I am confused, the function binaryTreeToBST that has the below-mentioned operations and function call. Why are we not adding time complexities of each called function instead of taking only the time complexity of sort (step 3 below)?
countNodes
Creating temp array arr[] that stores inorder traversal of the tree. (takes O(n) )
sort the temp array arr[]. This step takes O(nlogn) time.
Again do inorder traversal to convert BT to BST(takes O(n) )

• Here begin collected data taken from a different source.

import Summits.CriticalPhenomena.PercolationContinuityZ3.Theorems.Transplant.SkelDropAssembly
import HarnessLib

/-!
# L7.0″ — RE-CENTRING a planar skeleton at the root (`φ ↦ φ − φ t`): `PlanarSkeleton.shift`, `PlanarSkeletonConc.shift`, invariance of
# types / cylinders / cylinder subcriticality, and the "WLOG `φ t = 0`" reductions of the node of record and of the generic (D) assembly top

builds on p205010 (kernel theorem, internal audit signed; external expert review pending) — nothing in this file uses p205010.
Status sentence (coordinator 2026-08-20T04:30Z): "θ(p_c) = 0 on ℤ^d, all d ≥ 2 — kernel-verified (Lean 4/Mathlib, standard axioms); internal adversarial
audit SIGNED 2026-08-20 04:29Z; external expert review pending."
Lane `prim-bschramm-*`, seat `prim-bschramm-stmt` (gen 7); helper file (`--supports stmt-CriticalPhenomena-4575`).
WHY: the node `SamePDropOfSkeletonConcLt` quantifies over every base vertex `t ∈ Φ.types` of an arbitrary `PlanarSkeletonConc Φ`, while the
generic cell geometry of record (p2-g3's `SkelCellsConcG`, L3.1: regions = vertex spans of windows over p3's planar cells `C.Q x`, centred at
`cen x = 20 r x`) is typed under the normalisation `Φ.φ w₀ = 0`.  Subtracting the constant `φ t` from `φ` changes none of the skeleton
axioms (`lip`, `frame`, `point`, `step` are translation-covariant; `types`, the cylinders `cyl t ℓ = {w : φ w − φ t ∈ Λ_ℓ}`, hence (κ) and
`CylSubcritical`, are literally unchanged), so the closure re-centres once, here, and every later generic file may assume `Φ.φ t = 0`.

* `PlanarSkeleton.shift Φ c` (`φ ↦ φ − c`), `shift_φ`, `shift_types`, `shift_cyl`, `shift_prism`, **`shift_cylSubcritical_iff`**;
* `PlanarSkeletonConc.shift Φ c` (same `Δ`/`degree_le`; `step`, `cyl_connected` transported), `shift_toPlanarSkeleton`, `shift_types`, `shift_Δ`,
  **`shift_φ_self : (Φ.shift (Φ.φ t)).φ t = 0`**;
* **`SkelConc.samePDropOfSkeletonConcLt_of_centred`** — it suffices to prove the node for skeletons with `Φ.φ t = 0` at the base vertex in
  question; **`SkelConc.samePDropOfSkeletonConcLt_of_inputs_run_centred`** — the generic (D) assembly top (`SkelDropAssembly`, p230703) with the
  extra hypothesis `Φ.φ t = 0` handed to the instance.
[cite: KozmaNitzan2024, §4 p. 15 (the role of the symmetries of ℤ^d), §1 p. 2 (approach 1)]
-/

noncomputable section

open MeasureTheory ProbabilityTheory
open scoped ENNReal Classical

namespace Summit.CriticalPhenomena.PercolationContinuityZ3.Theorems

namespace Transplant

open Literature.Probability.Percolation Literature.Probability.LatticeModels SimpleGraph KNCells
open Literature.Probability.Percolation.GM
open Literature.Barriers.CriticalPhenomena (graphBall)

/-! ## §1 Shifting a planar skeleton by a constant -/

namespace PlanarSkeleton

variable {V : Type} {G : SimpleGraph V} (Φ : PlanarSkeleton G) (c : Site 2)

/-- **The shifted skeleton `φ − c`**: same base vertices, frames and point group. [this work] -/
def shift : PlanarSkeleton G where
  φ := fun v => Φ.φ v - c
  lip := by
    intro u v h i
    have h' := Φ.lip h i
    simp only [Pi.sub_apply] at h' ⊢
    rwa [sub_sub_sub_cancel_right]
  types := Φ.types
  frame := fun v => by
    obtain ⟨t, ht, α, hαt, hα⟩ := Φ.frame v
    refine ⟨t, ht, α, hαt, fun w => ?_⟩
    rw [hα w, sub_sub_sub_cancel_right]
    abel
  point := fun t ht g => by
    obtain ⟨α, hαt, hα⟩ := Φ.point t ht g
    refine ⟨α, hαt, fun w => ?_⟩
    rw [sub_sub_sub_cancel_right, sub_sub_sub_cancel_right]
    exact hα w

/-- The shifted skeleton map. [folklore] -/
@[simp] theorem shift_φ (v : V) : (Φ.shift c).φ v = Φ.φ v - c := rfl

/-- The base vertices are unchanged. [folklore] -/
@[simp] theorem shift_types : (Φ.shift c).types = Φ.types := rfl

/-- **Cylinders are unchanged** (`(φ w − c) − (φ t − c) = φ w − φ t`). [folklore] -/
@[simp] theorem shift_cyl (t : V) (ℓ : ℕ) : (Φ.shift c).cyl t ℓ = Φ.cyl t ℓ := by
  ext w
  simp only [mem_cyl, shift_φ, sub_sub_sub_cancel_right]

/-- Prisms are unchanged. [folklore] -/
@[simp] theorem shift_prism (t : V) (R ℓ : ℕ) : (Φ.shift c).prism t R ℓ = Φ.prism t R ℓ := by
  ext w
  simp only [mem_prism, shift_φ, sub_sub_sub_cancel_right]

omit Φ c in
/-- `θ` on an induced subgraph depends only on the inducing SET (transport along a set equality). [folklore] -/
theorem theta_induce_congr [Countable V] {S T : Set V} (h : S = T) {t : V} (hS : t ∈ S) (p : unitInterval) :
    theta (G.induce S) ⟨t, hS⟩ p = theta (G.induce T) ⟨t, h ▸ hS⟩ p := by
  subst h; rfl

/-- **Cylinder subcriticality is unchanged by a shift.** [folklore] -/
theorem shift_cylSubcritical_iff [Countable V] (p : unitInterval) : (Φ.shift c).CylSubcritical p ↔ Φ.CylSubcritical p := by
  unfold CylSubcritical
  refine forall₂_congr fun t _ => forall_congr' fun ℓ => ?_
  rw [theta_induce_congr (Φ.shift_cyl c t ℓ) ((Φ.shift c).mem_cyl_self t ℓ) p]

end PlanarSkeleton

/-! ## §2 Shifting a `PlanarSkeletonConc` -/

namespace PlanarSkeletonConc

variable {V : Type} {G : SimpleGraph V} [G.LocallyFinite] (Φ : PlanarSkeletonConc G) (c : Site 2)

/-- **The shifted `PlanarSkeletonConc`** (`φ ↦ φ − c`; `Δ`, `degree_le` unchanged; (ι) and (κ) transported). [this work] -/
def shift : PlanarSkeletonConc G where
  toPlanarSkeleton := Φ.toPlanarSkeleton.shift c
  Δ := Φ.Δ
  degree_le := Φ.degree_le
  step := fun v i σ => by
    obtain ⟨v', hadj, hφ⟩ := Φ.step v i σ
    refine ⟨v', hadj, ?_⟩
    show Φ.φ v' - c = Φ.φ v - c + Pi.single i (σ : ℤ)
    rw [hφ]
    abel
  cyl_connected := fun t ht ℓ hℓ => by
    have hS : {w : V | (Φ.toPlanarSkeleton.shift c).φ w - (Φ.toPlanarSkeleton.shift c).φ t ∈ box 2 ℓ} =
        {w : V | Φ.φ w - Φ.φ t ∈ box 2 ℓ} := by
      ext w
      simp only [Set.mem_setOf_eq, PlanarSkeleton.shift_φ, sub_sub_sub_cancel_right]
    rw [hS]
    exact Φ.cyl_connected t ht ℓ hℓ

/-- The underlying shifted skeleton. [folklore] -/
@[simp] theorem shift_toPlanarSkeleton : (Φ.shift c).toPlanarSkeleton = Φ.toPlanarSkeleton.shift c := rfl

/-- The shifted skeleton map. [folklore] -/
@[simp] theorem shift_φ (v : V) : (Φ.shift c).φ v = Φ.φ v - c := rfl

/-- The base vertices are unchanged. [folklore] -/
@[simp] theorem shift_types : (Φ.shift c).types = Φ.types := rfl

/-- The degree bound is unchanged. [folklore] -/
@[simp] theorem shift_Δ : (Φ.shift c).Δ = Φ.Δ := rfl

/-- **Re-centring at `t`: `(Φ.shift (φ t)).φ t = 0`.** [folklore] -/
@[simp] theorem shift_φ_self (t : V) : (Φ.shift (Φ.φ t)).φ t = 0 := sub_self _

/-- Cylinder subcriticality is unchanged by a shift (the `Conc` form). [folklore] -/
theorem shift_cylSubcritical_iff [Countable V] (p : unitInterval) :
    (Φ.shift c).toPlanarSkeleton.CylSubcritical p ↔ Φ.toPlanarSkeleton.CylSubcritical p :=
  Φ.toPlanarSkeleton.shift_cylSubcritical_iff c p

end PlanarSkeletonConc

/-! ## §3 WLOG `φ t = 0` in the node of record and in the generic assembly top -/

namespace SkelConc

/-- **It suffices to prove the node of record for skeletons centred at the base vertex** (`Φ.φ t = 0`): re-centre by `Φ.shift (Φ.φ t)`.
[cite: KozmaNitzan2024, §4 p. 15 (the role of the symmetries of ℤ^d)] -/
theorem samePDropOfSkeletonConcLt_of_centred
    (h : ∀ {V : Type} [DecidableEq V] [Countable V] (G : SimpleGraph V) [G.LocallyFinite] (Φ : PlanarSkeletonConc G),
      G.Connected → ∀ t ∈ Φ.types, Φ.φ t = 0 → ∀ p : unitInterval, (p : ℝ) < 1 →
        (∀ᵐ ω ∂bondPercolation G p, numInfiniteClusters ω ≤ 1) → Φ.toPlanarSkeleton.CylSubcritical p → 0 < theta G t p →
          ∃ q : unitInterval, (q : ℝ) < p ∧ 0 < theta G t q) :
    SamePDropOfSkeletonConcLt := by
  intro V _ _ G _ Φ hc t ht p hp1 hU hC hθ
  exact h G (Φ.shift (Φ.φ t)) hc t (by simpa using ht) (Φ.shift_φ_self t) p hp1 hU
    ((Φ.shift_cylSubcritical_iff (Φ.φ t) p).2 hC) hθ

/-- **THE GENERIC (D) ASSEMBLY, run-restricted form, CENTRED**: `samePDropOfSkeletonConcLt_of_inputs_run'` (p230703) with the normalisation
`Φ.φ t = 0` available to the instance (A)/(B). [cite: KozmaNitzan2024, §1 p. 2 (approach 1), §4 Theorem 6 (pp. 25–31)] -/
theorem samePDropOfSkeletonConcLt_of_inputs_run_centred
    (h : ∀ {V : Type} [DecidableEq V] [Countable V] (G : SimpleGraph V) [G.LocallyFinite] (Φ : PlanarSkeletonConc G),
      G.Connected → ∀ t ∈ Φ.types, Φ.φ t = 0 → ∀ p : unitInterval, (p : ℝ) < 1 →
        (∀ᵐ ω ∂bondPercolation G p, numInfiniteClusters ω ≤ 1) → Φ.toPlanarSkeleton.CylSubcritical p → 0 < theta G t p →
          ∃ (ι : Type) (s : Finset ι) (A : ι → Set (BondConfig V)) (F : ι → Finset (Sym2 V)) (c : ι → ℝ),
            (∀ i ∈ s, DeterminedBy (A i) (↑(F i) : Set (Sym2 V))) ∧
            (∀ i ∈ s, c i < (bondPercolation G p).real (A i)) ∧
            ∀ q : unitInterval, (p : ℝ) / 2 ≤ q → (q : ℝ) ≤ p →
              (∀ i ∈ s, c i < (bondPercolation G q).real (A i)) →
              Φ.toPlanarSkeleton.CylSubcritical q →
                ∃ (A : Type) (S : KSchA V A) (FD : FaceData V A) (LD : LevelData V A) (ε' δ₂ : ℝ),
                  S.Γ.root = t ∧ S.p = q ∧
                  RunGeom G S.Γ ∧ AnchGeom S.Γ ∧ SepGeom₂ G S.Γ ∧ ExitGeom G S.Γ ∧ StepsGeom S.Γ FD ∧ LevelGeom G S.Γ FD LD ∧
                  S.δc ≤ 1 ∧ 0 ≤ ε' ∧ δ₂ ≤ 1 ∧ 4 * ((1 - δ₂) ^ S.Γ.K + ε') ≤ (1 / 2) ^ 32 ∧
                  KSchA.KitAtRun G S FD δ₂ ε') :
    SamePDropOfSkeletonConcLt := by
  refine samePDropOfSkeletonConcLt_of_centred fun {V} _ _ G _ Φ hc t ht h0 p hp1 hU hC hθ => ?_
  have hp : 0 < (p : ℝ) := pos_of_theta_pos G t hθ
  obtain ⟨ι, s, A, F, c, hA, hc', hstep⟩ := h G Φ hc t ht h0 p hp1 hU hC hθ
  -- (A) persists on `[q₀, p]`, `q₀ ≥ p/2` (upper family empty)
  obtain ⟨q₀, hq₀h, hq₀p, hopen⟩ := SameP.inputs_open_Icc G s A F hA c (∅ : Finset Unit) (fun _ => ∅) (fun _ => ∅)
    (fun j hj => absurd hj (by simp)) (fun _ => 0) p hp hc' (fun j hj => absurd hj (by simp))
  have hq₀0 : 0 < (q₀ : ℝ) := by linarith
  obtain ⟨hcq, -⟩ := hopen q₀ le_rfl hq₀p.le
  have hCq : Φ.toPlanarSkeleton.CylSubcritical q₀ := Φ.toPlanarSkeleton.cylSubcritical_mono (Subtype.coe_le_coe.1 hq₀p.le) hC
  obtain ⟨A', S, FD, LD, ε', δ₂, hroot, hSp, hΓ, hAn, hsep, hX, hSt, hL, hδc, hε', hδ₂, hKε, hkit⟩ := hstep q₀ hq₀h hq₀p.le hcq hCq
  have hθq : 0 < theta G S.Γ.root S.p :=
    KSchA.theta_pos_of_kitAtRun hΓ hAn hsep hX hSt hL hδc le_rfl hε' hδ₂ hKε (by rw [hSp]; exact hq₀0) hkit
  rw [hroot, hSp] at hθq
  exact ⟨q₀, hq₀p, hθq⟩

end SkelConc

end Transplant

end Summit.CriticalPhenomena.PercolationContinuityZ3.Theorems

end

/* A program to convert Binary Tree to Binary Search Tree */
#include <stdio.h>
#include <stdlib.h>
/* A binary tree node structure */
struct node {
int data;
struct node* left;
struct node* right;
};
/* A helper function that stores inorder traversal of a tree rooted
with node */
void storeInorder(struct node* node, int inorder[], int* index_ptr)
{
// Base Case
if (node == NULL)
return;
/* first store the left subtree */
storeInorder(node->left, inorder, index_ptr);
/* Copy the root's data */
inorder[*index_ptr] = node->data;
(*index_ptr)++; // increase index for next entry
/* finally store the right subtree */
storeInorder(node->right, inorder, index_ptr);
}
/* A helper function to count nodes in a Binary Tree */
int countNodes(struct node* root)
{
if (root == NULL)
return 0;
return countNodes(root->left) + countNodes(root->right) + 1;
}
// Following function is needed for library function qsort()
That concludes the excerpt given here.